» WHAT THIS TASK INVOLVES
Lines with the string "hrhd" are to be identified in the listing and copied.
*** WORKING DATA ***
/-- **Chart-level crossover bound for Bałaban's step**: there is `δ₁ > 0` such that every orbit with fibre in
`B̄_{δ₁}` and coupling `g ≠ 0` leaves `{|g| ≤ δ₁}` after at most `2/(b g²) + 1 = 2/(b₀ log M · g²) + 1` block steps
— an infrared blow-up factor `M^k = exp(O(1/g²)) = exp(O(β))`. [folklore] -/
theorem balaban_exists_escape_le :
    ∃ δ₁ > 0, ∀ p₀ : ℝ × S.E, ‖p₀.2‖ ≤ δ₁ → p₀.1 ≠ 0 →
      ∃ k : ℕ, (k : ℝ) ≤ 2 / (S.b * p₀.1 ^ 2) + 1 ∧ δ₁ < |(S.F^[k] p₀).1| := by
  obtain ⟨δ₁, hδ₁, hδ₁δ, h4, hΨ, hbδ⟩ := exists_repellerRadius' S
  refine ⟨δ₁, hδ₁, fun p₀ hy hne => ?_⟩
  exact exists_escape_le (remainder_fst S) (fibre_bound S) S.b_pos S.C_pos.le S.θ'_nonneg hδ₁δ h4 hΨ hbδ
    (fun k => S.F^[k] p₀) (orbit_fst S p₀) (orbit_snd S p₀) hy hne

end Balaban

/-- **The repeller lemma, chart form, for all inhabitants** — the typed statement this unit suggests to the
planner for item `stmt-QuantumFields-9757` (all binders explicit, no hypothesis on `G`, `r`, `M`): for every
inhabitant of Bałaban's step, (i) an orbit converging to the free fixed point has identically vanishing coupling
from some step on, and (ii) there is `τ > 0` such that every Wilson orbit started at bare coupling
`0 < g ≤ min τ g₀` reaches a coupling of modulus `> τ`. [folklore] -/
theorem repellerLemma_chart :
    ∀ (G : Type) [Group G] [TopologicalSpace G] [IsTopologicalGroup G] [CompactSpace G] [MeasurableSpace G]
      [BorelSpace G] (r : LatticeRep G) (M : ℕ) (S : BalabanBanachStep G r M),
      (∀ p₀ : ℝ × S.E, Tendsto (fun k => S.F^[k] p₀) atTop (𝓝 0) → ∀ᶠ k in atTop, (S.F^[k] p₀).1 = 0) ∧
      (∃ τ > 0, ∀ g : ℝ, 0 < g → g ≤ τ → g ≤ S.g₀ → ∃ k, τ < |(S.F^[k] (g, S.yW g)).1|) :=
  fun _G _ _ _ _ _ _ _r _M S =>
    ⟨fun p₀ h => eventually_coupling_eq_zero_of_tendsto_freePoint S p₀ h, wilson_orbit_escapes S⟩

end Summit.QuantumFields.YangMills.Theorems.RepellerLemma
/-! ## Additivity of open subgraphs -/

/-- **Additivity of open subgraphs.** For `U` open in the line, `g, h ≥ 0` `ℚ`-semialgebraic on `U`
with `g` differentiable, and integrand-`1` representations `r_g`, `r_h` on the open subgraphs
`{x ∈ U, 0 < y < g x}`, `{x ∈ U, 0 < y < h x}`, there is an integrand-`1` representation `r` on the
open subgraph of `g + h` with `[r] − [r_g] − [r_h] ∈ G`: shear the subgraph of `h` onto the band
`{g < y < g + h}` and stack. [Kontsevich–Zagier 2001, §1.2] -/
theorem exists_add_band {U : Set (Fin 1 → ℝ)} (hUo : IsOpen U) {g h : (Fin 1 → ℝ) → ℝ}
    (hg : IsSemialgebraicFunOn ℚ U g) (hgd : DifferentiableOn ℝ g U) (hh : IsSemialgebraicFunOn ℚ U h)
    (hg0 : ∀ x ∈ U, 0 ≤ g x) (hh0 : ∀ x ∈ U, 0 ≤ h x)
    (rg rh : KZ.IntegralRep 2) (hrg : ∀ p ∈ rg.domain, rg.integrand p = 1)
    (hrh : ∀ p ∈ rh.domain, rh.integrand p = 1)
    (hrgd : rg.domain = {p : Fin 2 → ℝ | (fun _ : Fin 1 => p 0) ∈ U ∧ 0 < p 1 ∧
      p 1 < g (fun _ : Fin 1 => p 0)})
    (hrhd : rh.domain = {p : Fin 2 → ℝ | (fun _ : Fin 1 => p 0) ∈ U ∧ 0 < p 1 ∧
      p 1 < h (fun _ : Fin 1 => p 0)}) :
    ∃ r : KZ.IntegralRep 2, r.domain = {p : Fin 2 → ℝ | (fun _ : Fin 1 => p 0) ∈ U ∧ 0 < p 1 ∧
      p 1 < g (fun _ : Fin 1 => p 0) + h (fun _ : Fin 1 => p 0)} ∧ (r.integrand = fun _ => 1) ∧
      KZ.of r - KZ.of rg - KZ.of rh ∈ planarGroup := by
  have hU : IsSemialgebraic ℚ U := IsSemialgebraicFunOn.isSemialgebraic_holds hg
  -- shear the subgraph of `h` by `-g`
  obtain ⟨rs, hrsd, hrsi, hrs⟩ := exists_shear hUo (u := fun x => -g x) (a := fun _ => 0) (b := h)
    (a' := g) (b' := fun x => g x + h x) hg.neg hgd.neg (fun x _ => by ring) (fun x _ => by ring)
    rh hrh hrhd
  have hrs1 : ∀ p ∈ rs.domain, rs.integrand p = 1 := fun p _ => by rw [hrsi]
  -- the subgraph of `g + h`
  have hgh : IsSemialgebraicFunOn ℚ U (fun x => g x + h x) := IsSemialgebraicFunOn.add_holds hg hh
  have hS : IsSemialgebraic ℚ {p : Fin 2 → ℝ | (fun _ : Fin 1 => p 0) ∈ U ∧
      (fun _ => (0 : ℝ)) (fun _ : Fin 1 => p 0) < p 1 ∧ p 1 < g (fun _ : Fin 1 => p 0) + h (fun _ : Fin 1 => p 0)} :=
    isSemialgebraic_band (a := fun _ => (0 : ℝ))
      ((isSemialgebraicFunOn_aeval hU 0).congr fun x _ => by simp) hgh
  have hcover : {p : Fin 2 → ℝ | (fun _ : Fin 1 => p 0) ∈ U ∧ (fun _ => (0 : ℝ)) (fun _ : Fin 1 => p 0) < p 1 ∧
      p 1 < g (fun _ : Fin 1 => p 0) + h (fun _ : Fin 1 => p 0)} ⊆ (rg.domain ∪ rs.domain) ∪
      {p : Fin 2 → ℝ | (fun _ : Fin 1 => p 0) ∈ U ∧ p 1 = g (fun _ : Fin 1 => p 0)} := by
    rw [hrgd, hrsd]
    rintro p ⟨hx, h1, h2⟩
    rcases lt_trichotomy (p 1) (g (fun _ : Fin 1 => p 0)) with hlt | heq | hgt
    · exact Or.inl (Or.inl ⟨hx, h1, hlt⟩)
    · exact Or.inr ⟨hx, heq⟩
    · exact Or.inl (Or.inr ⟨hx, hgt, h2⟩)
  have hfin : volume {p : Fin 2 → ℝ | (fun _ : Fin 1 => p 0) ∈ U ∧ (fun _ => (0 : ℝ)) (fun _ : Fin 1 => p 0) < p 1 ∧
      p 1 < g (fun _ : Fin 1 => p 0) + h (fun _ : Fin 1 => p 0)} ≠ ⊤ := by
    refine ((measure_mono hcover).trans_lt ?_).ne
    refine measure_union_lt_top (measure_union_lt_top (volume_lt_top_of_integrand_one rg hrg)
      (volume_lt_top_of_integrand_one rs hrs1)) ?_
    rw [volume_graph_eq_zero hg]
    exact ENNReal.zero_lt_top
  obtain ⟨r, hrd, hri⟩ := KZ.exists_oneRep hS hfin
  have hr1 : ∀ p ∈ r.domain, r.integrand p = 1 := fun p _ => by rw [hri]
  have hstack := stack_sub_sub_mem_planarGroup (P := U) (a := fun _ => 0) (b := g)
    (c := fun x => g x + h x) hg (fun x hx => ⟨hg0 x hx, by linarith [hh0 x hx]⟩) r rg rs hr1 hrg hrs1
    hrd hrgd hrsd
  refine ⟨r, hrd, hri, ?_⟩
  have : KZ.of r - KZ.of rg - KZ.of rh = (KZ.of r - KZ.of rg - KZ.of rs) - (KZ.of rh - KZ.of rs) := by
    abel
  rw [this]
  exact sub_mem hstack hrs

/-! ## Positive parts -/

/-- The positive part `x ↦ max (f x) 0` of a `ℚ`-semialgebraic function is `ℚ`-semialgebraic
(glue `f` on `{f ≥ 0}` and `0` on `{f < 0}`). [folklore] -/
theorem isSemialgebraicFunOn_posPart {m : ℕ} {s : Set (Fin m → ℝ)} {f : (Fin m → ℝ) → ℝ}
    (hf : IsSemialgebraicFunOn ℚ s f) : IsSemialgebraicFunOn ℚ s (fun x => max (f x) 0) := by
  have hs : IsSemialgebraic ℚ s := IsSemialgebraicFunOn.isSemialgebraic_holds hf
  have hp : IsSemialgebraic ℚ {x | x ∈ s ∧ 0 ≤ f x} := hf.isSemialgebraic_sep_nonneg
  have hn : IsSemialgebraic ℚ {x | x ∈ s ∧ f x < 0} := hf.isSemialgebraic_sep_neg
  have h1 : IsSemialgebraicFunOn ℚ {x | x ∈ s ∧ 0 ≤ f x} f := hf.mono (fun x hx => hx.1) hp
  have h2 : IsSemialgebraicFunOn ℚ {x | x ∈ s ∧ f x < 0} (fun _ => (0 : ℝ)) :=
    (isSemialgebraicFunOn_aeval hn 0).congr fun x _ => by simp
  have hst : {x | x ∈ s ∧ 0 ≤ f x} ∪ {x | x ∈ s ∧ f x < 0} = s := by
    ext x
    simp only [mem_union, mem_setOf_eq]
    constructor
    · rintro (h | h) <;> exact h.1
    · intro hx
      rcases le_or_gt 0 (f x) with h | h
      · exact Or.inl ⟨hx, h⟩
      · exact Or.inr ⟨hx, h⟩
  rw [← hst]
  exact IsSemialgebraicFunOn.union h1 h2 (fun x hx => max_eq_left hx.2) (fun x hx => max_eq_right hx.2.le)

/-- The negative part `x ↦ max (-f x) 0` of a `ℚ`-semialgebraic function is `ℚ`-semialgebraic.
[folklore] -/
theorem isSemialgebraicFunOn_negPart {m : ℕ} {s : Set (Fin m → ℝ)} {f : (Fin m → ℝ) → ℝ}
    (hf : IsSemialgebraicFunOn ℚ s f) : IsSemialgebraicFunOn ℚ s (fun x => max (-f x) 0) :=
  isSemialgebraicFunOn_posPart hf.neg

/-- The open subgraph of `f` is the open subgraph of its positive part. [folklore] -/
theorem band_eq_band_posPart (P : Set (Fin 1 → ℝ)) (f : (Fin 1 → ℝ) → ℝ) :
    {p : Fin 2 → ℝ | (fun _ : Fin 1 => p 0) ∈ P ∧ 0 < p 1 ∧ p 1 < f (fun _ : Fin 1 => p 0)} =
    {p : Fin 2 → ℝ | (fun _ : Fin 1 => p 0) ∈ P ∧ 0 < p 1 ∧ p 1 < max (f (fun _ : Fin 1 => p 0)) 0} := by
  ext p
  simp only [mem_setOf_eq, lt_max_iff]
  constructor
  · rintro ⟨hx, h1, h2⟩
    exact ⟨hx, h1, Or.inl h2⟩
  · rintro ⟨hx, h1, h2 | h2⟩
    · exact ⟨hx, h1, h2⟩
    · exact absurd (h1.trans h2) (lt_irrefl _)

end Summit.KontsevichZagierPeriods.SymplecticScissors.PlanarCompilerProof.ElementaryMoves

namespace Summit.KontsevichZagierPeriods.SymplecticScissors.PlanarCompilerProof

/-- **Registered sub-goal of `stub_elementaryMoves` (file II): additivity of open subgraphs.** For
`U` open in the line and `g, h ≥ 0` `ℚ`-semialgebraic on `U` with `g` differentiable, the open
subgraph of `g + h` carries an integrand-`1` representation congruent, modulo the planar set-chain
group, to the sum of integrand-`1` representations on the open subgraphs of `g` and `h`.
[Kontsevich–Zagier 2001, §1.2, rules (1), (2)] -/
theorem stub_elementaryMoves_addBand : ∀ (U : Set (Fin 1 → ℝ)) (g h : (Fin 1 → ℝ) → ℝ), IsOpen U → IsSemialgebraicFunOn ℚ U g → DifferentiableOn ℝ g U → IsSemialgebraicFunOn ℚ U h → (∀ x ∈ U, 0 ≤ g x) → (∀ x ∈ U, 0 ≤ h x) → ∀ (rg rh : KZ.IntegralRep 2), (∀ p ∈ rg.domain, rg.integrand p = 1) → (∀ p ∈ rh.domain, rh.integrand p = 1) → rg.domain = {p : Fin 2 → ℝ | (fun _ : Fin 1 => p 0) ∈ U ∧ 0 < p 1 ∧ p 1 < g (fun _ : Fin 1 => p 0)} → rh.domain = {p : Fin 2 → ℝ | (fun _ : Fin 1 => p 0) ∈ U ∧ 0 < p 1 ∧ p 1 < h (fun _ : Fin 1 => p 0)} → ∃ r : KZ.IntegralRep 2, r.domain = {p : Fin 2 → ℝ | (fun _ : Fin 1 => p 0) ∈ U ∧ 0 < p 1 ∧ p 1 < g (fun _ : Fin 1 => p 0) + h (fun _ : Fin 1 => p 0)} ∧ (r.integrand = fun _ => 1) ∧ KZ.of r - KZ.of rg - KZ.of rh ∈ AddSubgroup.closure ((KZ.domainAddRel ∪ KZ.changeOfVariablesRel) ∩ (AddSubgroup.closure {x : KZ.FormalRep | ∃ s : KZ.IntegralRep 2, (∀ p ∈ s.domain, s.integrand p = 1) ∧ x = KZ.of s} : Set KZ.FormalRep)) :=
  fun _ _ _ hUo hg hgd hh hg0 hh0 rg rh hrg hrh hrgd hrhd =>
    ElementaryMoves.exists_add_band hUo hg hgd hh hg0 hh0 rg rh hrg hrh hrgd hrhd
*** End of WORKING DATA ***
» ANSWER FOR THIS EXERCISE
    (hrhd : rh.domain = {p : Fin 2 → ℝ | (fun _ : Fin 1 => p 0) ∈ U ∧ 0 < p 1 ∧
    rh hrh hrhd
  fun _ _ _ hUo hg hgd hh hg0 hh0 rg rh hrg hrh hrgd hrhd =>
    ElementaryMoves.exists_add_band hUo hg hgd hh hg0 hh0 rg rh hrg hrh hrgd hrhd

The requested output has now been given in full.